The USD/JPY pair fell during the course of the session on Thursday, testing the 118.50 region. That area of course offered support as it is a region that is massively noisy, and was once consolidation. Ultimately though, I feel that the market should go higher from here, as the Federal Reserve has step away from quantitative easing. With that being the case, you have to look at the Bank of Japan which of course is keeping a very loose monetary policy, and that of course sets up a little bit of a “perfect storm.”

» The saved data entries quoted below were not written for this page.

/-- A site in the `2⁴` core `ebox S c 0` of a pad, and all its neighbours, lie in the pad `ebox S c 1`. [folklore] -/
theorem core_and_nbrs_subset_pad {S : ℕ} (c x : TorusSite 4 (2 * S + 1)) (hx : x ∈ ebox S c 0) :
    x ∈ ebox S c 1 ∧ ∀ μ : Fin 4, x + Pi.single μ 1 ∈ ebox S c 1 ∧ x - Pi.single μ 1 ∈ ebox S c 1 := by
  rw [mem_ebox_iff] at hx
  obtain ⟨w, hw, rfl⟩ := hx
  have hw' : ∀ i, -1 ≤ w i ∧ w i ≤ 0 := fun i => by have := hw i; push_cast at this; exact this
  have cast1 : ∀ v : Site 4, (∀ i, -2 ≤ v i ∧ v i ≤ 1) → (∀ i, -((1 : ℕ) : ℤ) - 1 ≤ v i ∧ v i ≤ ((1 : ℕ) : ℤ)) :=
    fun v hv i => by push_cast; constructor <;> linarith [(hv i).1, (hv i).2]
  refine ⟨(mem_ebox_iff _ _ _).2 ⟨w, cast1 w fun i => ⟨by linarith [(hw' i).1], by linarith [(hw' i).2]⟩, rfl⟩,
    fun μ => ⟨?_, ?_⟩⟩
  · refine (mem_ebox_iff _ _ _).2 ⟨w + Pi.single μ 1, cast1 _ fun i => ?_, ?_⟩
    · by_cases h : i = μ
      · subst h; simp only [Pi.add_apply, Pi.single_eq_same]; constructor <;> linarith [(hw' i).1, (hw' i).2]
      · simp only [Pi.add_apply, Pi.single_eq_of_ne h, add_zero]; constructor <;> linarith [(hw' i).1, (hw' i).2]
    · rw [(proj_add_single_sub_single _ w μ).1, add_assoc]
  · refine (mem_ebox_iff _ _ _).2 ⟨w - Pi.single μ 1, cast1 _ fun i => ?_, ?_⟩
    · by_cases h : i = μ
      · subst h; simp only [Pi.sub_apply, Pi.single_eq_same]; constructor <;> linarith [(hw' i).1, (hw' i).2]
      · simp only [Pi.sub_apply, Pi.single_eq_of_ne h, sub_zero]; constructor <;> linarith [(hw' i).1, (hw' i).2]
    · rw [(proj_add_single_sub_single _ w μ).2, add_sub_assoc]

/-- Small integers are read off their residues: if `|a - b| < L` then `(a : ZMod L) = b ↔ a = b`. [folklore] -/
theorem intCast_eq_intCast_iff_of_abs_sub_lt {L : ℕ} {a b : ℤ} (h : |a - b| < L) :
    ((a : ZMod L) = (b : ZMod L)) ↔ a = b := by
  refine ⟨fun hab => ?_, fun hab => by rw [hab]⟩
  rw [ZMod.intCast_eq_intCast_iff_dvd_sub] at hab
  have h0 : b - a = 0 := Int.eq_zero_of_abs_lt_dvd hab (by rwa [abs_sub_comm])
  linarith

/-- Reading the `0`-offset of a pad site off its residue (`S ≥ 2`): for `z = c + proj v`, `v ∈ {-2,…,1}⁴`, and
`k ∈ {-2,…,1}`, `z₀ - c₀ = k (mod 2S+1) ↔ v₀ = k`. [folklore] -/
theorem pad_coord_zero_iff {S : ℕ} (hS : 2 ≤ S) (c : TorusSite 4 (2 * S + 1)) (v : Site 4)
    (hv : ∀ i, -2 ≤ v i ∧ v i ≤ 1) (k : ℤ) (hk1 : -2 ≤ k) (hk2 : k ≤ 1) :
    ((c + Torus.proj (2 * S + 1) v) 0 - c 0 = (k : ZMod (2 * S + 1))) ↔ v 0 = k := by
  have hL : (4 : ℤ) < ((2 * S + 1 : ℕ) : ℤ) := by push_cast; omega
  have e : (c + Torus.proj (2 * S + 1) v) 0 - c 0 = ((v 0 : ℤ) : ZMod (2 * S + 1)) := by simp
  rw [e]
  exact intCast_eq_intCast_iff_of_abs_sub_lt (by
    rw [abs_lt]; constructor <;> push_cast <;> linarith [(hv 0).1, (hv 0).2])

/-- **The `0`-flip of a pad is a nearest-neighbour pairing** (`S ≥ 2`).  On the pad `ebox S c 1 = c + {-2,…,1}⁴`
the map `τ_c z = z + e₀` if `z₀ - c₀ ∈ {-2, 0}`, `τ_c z = z - e₀` otherwise, maps the pad into itself, is an
involution there, and moves every site to a `0`-neighbour. [folklore] -/
theorem pad_flip {S : ℕ} (hS : 2 ≤ S) (c : TorusSite 4 (2 * S + 1)) :
    let τ : TorusSite 4 (2 * S + 1) → TorusSite 4 (2 * S + 1) := fun z =>
      if z 0 - c 0 = -2 ∨ z 0 - c 0 = 0 then z + Pi.single 0 1 else z - Pi.single 0 1
    ∀ z ∈ ebox S c 1, τ z ∈ ebox S c 1 ∧ τ (τ z) = z ∧
      (τ z = z + Pi.single 0 1 ∨ z = τ z + Pi.single 0 1) := by
  intro τ z hz
  rw [mem_ebox_iff] at hz
  obtain ⟨w, hw0, rfl⟩ := hz
  have hw : ∀ i, -2 ≤ w i ∧ w i ≤ 1 := fun i => by have := hw0 i; push_cast at this; exact this
  have cast1 : ∀ v : Site 4, (∀ i, -2 ≤ v i ∧ v i ≤ 1) → (∀ i, -((1 : ℕ) : ℤ) - 1 ≤ v i ∧ v i ≤ ((1 : ℕ) : ℤ)) :=
    fun v hv i => by push_cast; constructor <;> linarith [(hv i).1, (hv i).2]
  have key : ∀ v : Site 4, (∀ i, -2 ≤ v i ∧ v i ≤ 1) → ∀ k : ℤ, -2 ≤ k → k ≤ 1 →
      (((c + Torus.proj (2 * S + 1) v) 0 - c 0 = (k : ZMod (2 * S + 1))) ↔ v 0 = k) :=
    fun v hv k hk1 hk2 => pad_coord_zero_iff hS c v hv k hk1 hk2
  have hτdef : ∀ v : Site 4, τ (c + Torus.proj (2 * S + 1) v) =
      if (c + Torus.proj (2 * S + 1) v) 0 - c 0 = -2 ∨ (c + Torus.proj (2 * S + 1) v) 0 - c 0 = 0 then
        c + Torus.proj (2 * S + 1) v + Pi.single 0 1 else c + Torus.proj (2 * S + 1) v - Pi.single 0 1 :=
    fun v => rfl
  -- the two moves inside the pad
  have up : ∀ v : Site 4, (∀ i, -2 ≤ v i ∧ v i ≤ 1) → v 0 ≤ 0 →
      c + Torus.proj (2 * S + 1) v + Pi.single 0 1 = c + Torus.proj (2 * S + 1) (v + Pi.single 0 1) ∧
      (∀ i, -2 ≤ (v + Pi.single 0 1 : Site 4) i ∧ (v + Pi.single 0 1 : Site 4) i ≤ 1) ∧
        (v + Pi.single 0 1 : Site 4) 0 = v 0 + 1 := by
    intro v hv h0
    refine ⟨by rw [(proj_add_single_sub_single _ v 0).1, add_assoc], fun i => ?_, by simp⟩
    by_cases h : i = 0
    · subst h; simp only [Pi.add_apply, Pi.single_eq_same]; constructor <;> linarith [(hv 0).1]
    · simp only [Pi.add_apply, Pi.single_eq_of_ne h, add_zero]; exact hv i
  have dn : ∀ v : Site 4, (∀ i, -2 ≤ v i ∧ v i ≤ 1) → -1 ≤ v 0 →
      c + Torus.proj (2 * S + 1) v - Pi.single 0 1 = c + Torus.proj (2 * S + 1) (v - Pi.single 0 1) ∧
      (∀ i, -2 ≤ (v - Pi.single 0 1 : Site 4) i ∧ (v - Pi.single 0 1 : Site 4) i ≤ 1) ∧
        (v - Pi.single 0 1 : Site 4) 0 = v 0 - 1 := by
    intro v hv h0
    refine ⟨by rw [(proj_add_single_sub_single _ v 0).2, add_sub_assoc], fun i => ?_, by simp⟩
    by_cases h : i = 0
    · subst h; simp only [Pi.sub_apply, Pi.single_eq_same]; constructor <;> linarith [(hv 0).2]
    · simp only [Pi.sub_apply, Pi.single_eq_of_ne h, sub_zero]; exact hv i
  have k2 := key w hw (-2) (by norm_num) (by norm_num)
  have k0 := key w hw 0 (by norm_num) (by norm_num)
  push_cast at k2 k0
  by_cases hc : w 0 = -2 ∨ w 0 = 0
  · -- move up, then back down
    have hcond : (c + Torus.proj (2 * S + 1) w) 0 - c 0 = -2 ∨ (c + Torus.proj (2 * S + 1) w) 0 - c 0 = 0 := by
      rcases hc with h | h <;> [exact Or.inl (k2.2 h); exact Or.inr (k0.2 h)]
    have h1 : τ (c + Torus.proj (2 * S + 1) w) = c + Torus.proj (2 * S + 1) w + Pi.single 0 1 := by
      rw [hτdef, if_pos hcond]
    obtain ⟨e1, hw', h0'⟩ := up w hw (by rcases hc with h | h <;> omega)
    have hcond' : ¬((c + Torus.proj (2 * S + 1) (w + Pi.single 0 1 : Site 4)) 0 - c 0 = -2 ∨
        (c + Torus.proj (2 * S + 1) (w + Pi.single 0 1 : Site 4)) 0 - c 0 = 0) := by
      have k2' := key _ hw' (-2) (by norm_num) (by norm_num)
      have k0' := key _ hw' 0 (by norm_num) (by norm_num)
      push_cast at k2' k0'
      rw [k2', k0', h0']
      rcases hc with h | h <;> omega
    refine ⟨?_, ?_, Or.inl h1⟩
    · rw [h1, e1]; exact (mem_ebox_iff _ _ _).2 ⟨_, cast1 _ hw', rfl⟩
    · rw [h1, e1, hτdef, if_neg hcond', ← e1, add_sub_cancel_right]
  · -- move down, then back up
    have hcond : ¬((c + Torus.proj (2 * S + 1) w) 0 - c 0 = -2 ∨ (c + Torus.proj (2 * S + 1) w) 0 - c 0 = 0) := by
      rw [k2, k0]; exact hc
    have h1 : τ (c + Torus.proj (2 * S + 1) w) = c + Torus.proj (2 * S + 1) w - Pi.single 0 1 := by
      rw [hτdef, if_neg hcond]
    obtain ⟨e1, hw', h0'⟩ := dn w hw (by have := (hw 0).1; omega)
    have hcond' : (c + Torus.proj (2 * S + 1) (w - Pi.single 0 1 : Site 4)) 0 - c 0 = -2 ∨
        (c + Torus.proj (2 * S + 1) (w - Pi.single 0 1 : Site 4)) 0 - c 0 = 0 := by
      have k2' := key _ hw' (-2) (by norm_num) (by norm_num)
      have k0' := key _ hw' 0 (by norm_num) (by norm_num)
      push_cast at k2' k0'
      rw [k2', k0', h0']
      have := (hw 0).1; have := (hw 0).2; omega
    refine ⟨?_, ?_, Or.inr ?_⟩
    · rw [h1, e1]; exact (mem_ebox_iff _ _ _).2 ⟨_, cast1 _ hw', rfl⟩
    · rw [h1, e1, hτdef, if_pos hcond', ← e1, sub_add_cancel]
    · rw [h1, sub_add_cancel]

The 121 level above will more than likely be targeted, just as the 122 level will be given enough time. Ultimately though, I believe that this market should go much higher, turning itself into a “buy-and-hold” type of situation. At that point in time, we should end up being in a situation where we could end up buying on dips.
No interest in selling
I have no interest in selling this market, because I believe there is so much in the way of support below that it just simply won’t make sense. On top of that, US dollar is the strongest currency in the Forex markets right now, with perhaps the exception of the Swiss franc. Ultimately, I feel that the Japanese yen will continue to suffer because of the Bank of Japan and its monetary policy.

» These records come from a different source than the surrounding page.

/-! ## §3 The tower letter LINEAR IN THE RADIUS (the `∃`-first ENDs' shape) -/

omit [NeZero L] [∀ i, NeZero (m i)] [CompleteSpace 𝔸] [NormOneClass 𝔸] [FiniteDimensional ℂ W] [Fact (0 < c₀)] [Fact (0 < c₁)] in
/-- `Π_{j∈s}(1 + a_j + b_j) − Π_{j∈s}(1 + a_j) ≤ (Σ_{j∈s} b_j)·exp(Σ_{j∈s}(a_j + b_j))` for `a_j, b_j ≥ 0` (`1 + x ≤ e^x`, induction on `s`). [folklore]
[cite: Balaban1985BackgroundPropagators, (3.49) p.399] -/
theorem prod_add_sub_prod_le {ι' : Type*} (s : Finset ι') (a b : ι' → ℝ) (ha : ∀ j ∈ s, 0 ≤ a j) (hb : ∀ j ∈ s, 0 ≤ b j) :
    ∏ j ∈ s, (1 + a j + b j) - ∏ j ∈ s, (1 + a j) ≤ (∑ j ∈ s, b j) * Real.exp (∑ j ∈ s, (a j + b j)) := by
  classical
  induction s using Finset.induction_on with
  | empty => simp
  | insert i s hi ih =>
    have ha' : ∀ j ∈ s, 0 ≤ a j := fun j hj => ha j (Finset.mem_insert_of_mem hj)
    have hb' : ∀ j ∈ s, 0 ≤ b j := fun j hj => hb j (Finset.mem_insert_of_mem hj)
    have hai : 0 ≤ a i := ha i (Finset.mem_insert_self i s)
    have hbi : 0 ≤ b i := hb i (Finset.mem_insert_self i s)
    have ih' := ih ha' hb'
    rw [Finset.prod_insert hi, Finset.prod_insert hi, Finset.sum_insert hi, Finset.sum_insert hi]
    set P := ∏ j ∈ s, (1 + a j + b j) with hP
    set P0 := ∏ j ∈ s, (1 + a j) with hP0
    set A := ∑ j ∈ s, (a j + b j) with hA
    set B := ∑ j ∈ s, b j with hB
    have hPnn : 0 ≤ P := Finset.prod_nonneg fun j hj => by have := ha' j hj; have := hb' j hj; positivity
    have hBnn : 0 ≤ B := Finset.sum_nonneg hb'
    have hPexp : P ≤ Real.exp A := by
      rw [hP, hA, Real.exp_sum]
      exact Finset.prod_le_prod (fun j hj => by have := ha' j hj; have := hb' j hj; positivity)
        fun j hj => by have h := Real.add_one_le_exp (a j + b j); linarith
    have h1 : 1 + a i + b i ≤ Real.exp (a i + b i) := by have h := Real.add_one_le_exp (a i + b i); linarith
    have key : (1 + a i + b i) * P - (1 + a i) * P0 = (1 + a i) * (P - P0) + b i * P := by ring
    rw [key]
    calc (1 + a i) * (P - P0) + b i * P ≤ (1 + a i + b i) * (B * Real.exp A) + b i * Real.exp A := by
          have h2 : (1 + a i) * (P - P0) ≤ (1 + a i + b i) * (B * Real.exp A) :=
            calc (1 + a i) * (P - P0) ≤ (1 + a i) * (B * Real.exp A) := mul_le_mul_of_nonneg_left ih' (by positivity)
              _ ≤ (1 + a i + b i) * (B * Real.exp A) := mul_le_mul_of_nonneg_right (by linarith) (by positivity)
          have h3 : b i * P ≤ b i * Real.exp A := mul_le_mul_of_nonneg_left hPexp hbi
          linarith
      _ ≤ Real.exp (a i + b i) * (B * Real.exp A) + b i * (Real.exp (a i + b i) * Real.exp A) := by
          have h4 : (1 + a i + b i) * (B * Real.exp A) ≤ Real.exp (a i + b i) * (B * Real.exp A) :=
            mul_le_mul_of_nonneg_right h1 (by positivity)
          have h5 : b i * Real.exp A ≤ b i * (Real.exp (a i + b i) * Real.exp A) := by
            apply mul_le_mul_of_nonneg_left _ hbi
            have : 1 ≤ Real.exp (a i + b i) := Real.one_le_exp (by positivity)
            nlinarith [Real.exp_pos A]
          linarith
      _ = (b i + B) * Real.exp (a i + b i + A) := by rw [Real.exp_add (a i + b i) A]; ring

With that being said, I think that this could be a longer-term bullish move, and you have to keep in mind that the pair tends to be very sensitive to the economic health of the US stock markets, with the S&P 500 being a great coinciding market. As long as the stock markets look healthy in the United States, and they do, this pair should continue to go higher. In fact, the NASDAQ broke out during the session on Thursday, and the S&P 500 looks like it’s about ready to. With that and the fact that this market had such an impulsive move higher last year, I feel that it’s only a matter of time before we continue the uptrend.